For the first time, the Dead’s recordings are being used as the barometers of how good the band once was.

The group’s “American Beauty,” “Europe ’72” and “In the Dark” are its only discs to top 2 million in sales — and it took a number of years to see those results.

Instead, the Dead were known to dominate the touring world: they were the highest-grossing act of 1993, pulling in $45.6 million, and the following year that figure went up to $52.4 million.

The offshoot bands, however, are grossing $200,000 to $300,000 per night, playing venues with capacities ranging from 3,000 to 20,000.

“The Grateful Dead has been a very fractured family since Jerry’s death and we’ve been trying to keep the family together,” says John Scher, who booked Dead tours for about 20 years and assembled this summer’s So Many Roads tour with Ratdog, Rusted Root, Karl Denson’s Tiny Universe and Keller Williams. “We’re still hopeful that one day there will be a tour when we’re able to get all the members together.

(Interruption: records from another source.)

/-- **RECORD `2601h1`: `#Ш(E/ℚ)[3^∞] = 3²` from ONE derived-point certificate** (`N = 2601 = 3²·17²`; Cremona's minimal model `[1, -1, 0, -59877, -3934008]`; ADDITIVE
(potentially multiplicative) at `3`; `r_an = 0`, `#Ш_an = 9`, `ρ̄_{E,3}` onto — sha-2 V12-CLOSED row;
S0-KD-3 batch 1, Heegner field `K = ℚ(√−8)`; certificate of record: `ℓ = 5`, `P₅ ∉ 3·E(K[5])` — T1
exact + T2 witness `v = 59`; E1 v0.4.1 j123905 (+ j123743, product cross-check j124104), 2 400 digits;
index half `ord₃ [E(K):ℤy_K] = 1` two-engine (sha-2 koly3; additive-p1 kernel table row `2601h1`);
LABEL SINGLE-ENGINE pre-countersign — EVIDENCE, nothing booked).
Binders: the two primary facts `h₁`, `h₂`; table values `hN`, `hr`; the field by `hdK` (+ `hinert`);
the certificate (`d₁`, `P`, `hP`, `hy`, `hidx`, `hv`; `d`, `hPℓ`). IN THE KERNEL: `Δ ≠ 0`, minimality,
non-CM, the `3`-adic tower (`GaloisImage.towerSurj3_v2601h1`), the Heegner hypothesis,
`d_K ∉ {−3, −4}`, and `ℓ` prime with `ℓ ∤ N·d_K·3`, `M(ℓ) ≥ 1`.
[cite: McCallumLMS1991, §1 Theorem (Kolyvagin) (p. 296), Thm. 5.4 (p. 308)]
[cite: MatarNekovar2019, Thm. 0.7 and §0.11 (pp. 456–457)] [cite: WZhang2014, Notations (xii)]
[cite: SilvermanAEC2009, VII.1 Remark 1.1 and App. C §11] -/
theorem card_sha3_v2601h1
    (h₁ : McCallum1991_card_sha_primary_of_derivedPoint_not_divisible)
    (h₂ : MatarNekovar2019_card_sha_primary_baseChange_of_derivedPoint_not_divisible_of_irreducible)
    (W : WeierstrassCurve ℚ) (hW : W = ⟨1, -1, 0, -59877, -3934008⟩) [NeZero (W.conductorNorm ℤ)]
    (hN : W.conductorNorm ℤ = 2601) (hr : W.analyticRank = 0)
    {K : Type} [Field K] [NumberField K] (hK : IsImaginaryQuadratic K)
    (hdK : NumberField.discr K = -8) (hinert : (Ideal.span {((5 : ℕ) : 𝓞 K)}).IsPrime)
    {Dt : ModularParametrizationData W (W.conductorNorm ℤ)} {β : ℤ} {ι : K →+* ℂ}
    (d₁ : KolyvaginHeegnerData Dt β ι 1) (P : (W.baseChange K).toAffine.Point)
    (hP : d₁.toGeomPoints d₁.derivedPoint = WeierstrassCurve.toGeomPoints (W.baseChange K) P)
    (hy : ¬ IsOfFinAddOrder P) (hidx : (AddSubgroup.zmultiples P).index ≠ 0)
    (hv : padicValNat 3 (AddSubgroup.zmultiples P).index = 1)
    (d : KolyvaginHeegnerData Dt β ι 5)
    (hPℓ : ¬ ∃ Q : (W.baseChange (ringClassField K ι 5)).toAffine.Point,
      ((3 : ℕ) : ℤ) • Q = d.derivedPoint) :
    haveI : Fact (Nat.Prime 3) := ⟨Nat.prime_three⟩
    Nat.card (AddCommGroup.primaryComponent W.sha 3) = 3 ^ (2 * 1) := by
  haveI : Fact (Nat.Prime 3) := ⟨Nat.prime_three⟩
  subst hW
  haveI hE : (⟨1, -1, 0, -59877, -3934008⟩ : WeierstrassCurve ℚ).IsElliptic :=
    X11b.isElliptic_of_discOf_ne_zero 1 (-1) 0 (-59877) (-3934008) (by decide +kernel)
  haveI hM : (⟨1, -1, 0, -59877, -3934008⟩ : WeierstrassCurve ℚ).IsGloballyMinimal :=
    isGloballyMinimal_of_krausCriterion_bounded 1 (-1) 0 (-59877) (-3934008)
      (by decide +kernel) (by decide +kernel) (by decide +kernel)
  have hI : integralModelInt (⟨1, -1, 0, -59877, -3934008⟩ : WeierstrassCurve ℚ) =
      (⟨1, -1, 0, -59877, -3934008⟩ : WeierstrassCurve ℤ) :=
    integralModelInt_eq_of_map_eq _ (map_mk_int 1 (-1) 0 (-59877) (-3934008))
  have hCM : ¬ (⟨1, -1, 0, -59877, -3934008⟩ : WeierstrassCurve ℚ).HasCM := fun h ↦
    absurd (X9.j_eq_of_intModel 1 (-1) 0 (-59877) (-3934008) hI ▸ (hasCM_iff_j_mem_holds _).mp h)
      (by decide +kernel)
  have hH : SatisfiesHeegnerHypothesis
      ((⟨1, -1, 0, -59877, -3934008⟩ : WeierstrassCurve ℚ).conductorNorm ℤ) K := by
    rw [hN]; exact heegner_2601_neg8 K hK.1 hdK
  have hℓ : Zhang2014.IsKolyvaginPrime ((⟨1, -1, 0, -59877, -3934008⟩ : WeierstrassCurve ℚ).conductorNorm ℤ)
      (⟨1, -1, 0, -59877, -3934008⟩ : WeierstrassCurve ℚ) K 3 5 := by
    refine ⟨by norm_num, by rw [hN]; norm_num, by rw [hdK]; norm_num, by norm_num, hinert, ?_⟩
    exact (Zhang2014.le_kolyvaginIndex_iff (M := 1)).mpr
      ⟨by norm_num, by rw [frobeniusTrace_eq hI card_v2601h1_5]; norm_num⟩
  exact card_sha_primary_eq_of_indexCertificate_of_matarNekovar h₁ h₂ hCM hK
    (by rw [hdK]; norm_num) (by rw [hdK]; norm_num) hH (by decide) (towerSurj3_v2601h1 hI) hr d₁ P
    hP hy hidx hv d hℓ hPℓ

/-- **RECORD `2601h1`: `BSD(E,3)`** from the same certificate, Cremona's `#Ш_an = 9` (`hq`) and GZK
(`hGZK`). (`N = 2601 = 3²·17²`; Cremona's minimal model `[1, -1, 0, -59877, -3934008]`; ADDITIVE
(potentially multiplicative) at `3`; `r_an = 0`, `#Ш_an = 9`, `ρ̄_{E,3}` onto — sha-2 V12-CLOSED row;
S0-KD-3 batch 1, Heegner field `K = ℚ(√−8)`; certificate of record: `ℓ = 5`, `P₅ ∉ 3·E(K[5])` — T1
exact + T2 witness `v = 59`; E1 v0.4.1 j123905 (+ j123743, product cross-check j124104), 2 400 digits;
index half `ord₃ [E(K):ℤy_K] = 1` two-engine (sha-2 koly3; additive-p1 kernel table row `2601h1`);
LABEL SINGLE-ENGINE pre-countersign — EVIDENCE, nothing booked).
[cite: McCallumLMS1991, §1 Theorem (Kolyvagin) (p. 296), Thm. 5.4 (p. 308)]
[cite: MatarNekovar2019, Thm. 0.7 and §0.11 (pp. 456–457)] [cite: Miller2011LMS, §1 and Def. 1.1] -/
theorem bsdp3_v2601h1
    (h₁ : McCallum1991_card_sha_primary_of_derivedPoint_not_divisible)
    (h₂ : MatarNekovar2019_card_sha_primary_baseChange_of_derivedPoint_not_divisible_of_irreducible)
    (hGZK : rank_eq_analyticRank_of_analyticRank_le_one)
    (W : WeierstrassCurve ℚ) (hW : W = ⟨1, -1, 0, -59877, -3934008⟩) [NeZero (W.conductorNorm ℤ)]
    (hN : W.conductorNorm ℤ = 2601) (hr : W.analyticRank = 0) (hq : shaAn W = ((9 : ℚ) : ℂ))
    {K : Type} [Field K] [NumberField K] (hK : IsImaginaryQuadratic K)
    (hdK : NumberField.discr K = -8) (hinert : (Ideal.span {((5 : ℕ) : 𝓞 K)}).IsPrime)
    {Dt : ModularParametrizationData W (W.conductorNorm ℤ)} {β : ℤ} {ι : K →+* ℂ}
    (d₁ : KolyvaginHeegnerData Dt β ι 1) (P : (W.baseChange K).toAffine.Point)
    (hP : d₁.toGeomPoints d₁.derivedPoint = WeierstrassCurve.toGeomPoints (W.baseChange K) P)
    (hy : ¬ IsOfFinAddOrder P) (hidx : (AddSubgroup.zmultiples P).index ≠ 0)
    (hv : padicValNat 3 (AddSubgroup.zmultiples P).index = 1)
    (d : KolyvaginHeegnerData Dt β ι 5)
    (hPℓ : ¬ ∃ Q : (W.baseChange (ringClassField K ι 5)).toAffine.Point,
      ((3 : ℕ) : ℤ) • Q = d.derivedPoint) :
    haveI : Fact (Nat.Prime 3) := ⟨Nat.prime_three⟩
    BSDp W 3 := by
  haveI : Fact (Nat.Prime 3) := ⟨Nat.prime_three⟩
  subst hW
  haveI hE : (⟨1, -1, 0, -59877, -3934008⟩ : WeierstrassCurve ℚ).IsElliptic :=
    X11b.isElliptic_of_discOf_ne_zero 1 (-1) 0 (-59877) (-3934008) (by decide +kernel)
  haveI hM : (⟨1, -1, 0, -59877, -3934008⟩ : WeierstrassCurve ℚ).IsGloballyMinimal :=
    isGloballyMinimal_of_krausCriterion_bounded 1 (-1) 0 (-59877) (-3934008)
      (by decide +kernel) (by decide +kernel) (by decide +kernel)
  have hI : integralModelInt (⟨1, -1, 0, -59877, -3934008⟩ : WeierstrassCurve ℚ) =
      (⟨1, -1, 0, -59877, -3934008⟩ : WeierstrassCurve ℤ) :=
    integralModelInt_eq_of_map_eq _ (map_mk_int 1 (-1) 0 (-59877) (-3934008))
  have hCM : ¬ (⟨1, -1, 0, -59877, -3934008⟩ : WeierstrassCurve ℚ).HasCM := fun h ↦
    absurd (X9.j_eq_of_intModel 1 (-1) 0 (-59877) (-3934008) hI ▸ (hasCM_iff_j_mem_holds _).mp h)
      (by decide +kernel)
  have hH : SatisfiesHeegnerHypothesis
      ((⟨1, -1, 0, -59877, -3934008⟩ : WeierstrassCurve ℚ).conductorNorm ℤ) K := by
    rw [hN]; exact heegner_2601_neg8 K hK.1 hdK
  have hℓ : Zhang2014.IsKolyvaginPrime ((⟨1, -1, 0, -59877, -3934008⟩ : WeierstrassCurve ℚ).conductorNorm ℤ)
      (⟨1, -1, 0, -59877, -3934008⟩ : WeierstrassCurve ℚ) K 3 5 := by
    refine ⟨by norm_num, by rw [hN]; norm_num, by rw [hdK]; norm_num, by norm_num, hinert, ?_⟩
    exact (Zhang2014.le_kolyvaginIndex_iff (M := 1)).mpr
      ⟨by norm_num, by rw [frobeniusTrace_eq hI card_v2601h1_5]; norm_num⟩
  have h9 : padicValNat 3 9 = 2 := by simpa using padicValNat.prime_pow (p := 3) 2
  have hvq : padicValRat 3 (9 : ℚ) = ((2 * 1 : ℕ) : ℤ) := by
    rw [show (9 : ℚ) = ((9 : ℕ) : ℚ) by norm_num, padicValRat.of_nat, h9]
  exact bsdp_of_indexCertificate_of_matarNekovar h₁ h₂ hGZK hCM hK
    (by rw [hdK]; norm_num) (by rw [hdK]; norm_num) hH (by decide) (towerSurj3_v2601h1 hI) hr d₁ P
    hP hy hidx hv d hℓ hPℓ hq hvq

I never like to rule out possibilities.”

One assumes that the Other Ones — as the collection of former Dead members now dubs themselves in the wake of Garcia’s death — will eventually tour.

Until then, the Dead forces are carrying on in a variety of factions:

  • Ratdog, fronted by Bob Weir, continues to tour . The band has also issued a double-CD live set from a Roseland show. The band’s show rely heavily on Grateful Dead material, even a fair amount of songs penned and sung by Garcia.

    “At one time I tried to keep the songbooks separate,” Weir says of the differentiation between Ratdog and the Dead. “(But) there’s something about (the Dead’s) music that I’m carrying around with me. And now I assume Ratdog can do anything it wants to do. ”

  • Phil Lesh & Friends, including Jimmy Herring and Warren Haynes on guitar, will head out on their second tour of the year, doing 19 shows in the Midwest and Northeast, Nov. 7-Dec. 2. Scher and McNally agree they are currently the strongest of the Dead-related live act in terms of ticket sales.

  • Mickey Hart and his ensemble Bembe Orisha will tour Oct. 28-Nov. 18, following the release of his album with the Japanese drum group Kodo.

  • Jazz Is Dead, an instrumental quartet featuring Other Ones bassist Alphonso Johnson that performs jams of Dead tunes, has released their third disc, “Great Sky River” on Zebra Records. They’ll tour in November.

    “The Grateful Dead has in my estimation about 60 really great compositions,” Johnson says. “These songs would be great no matter who interpreted them, so they provide a really good springboard for improvising.”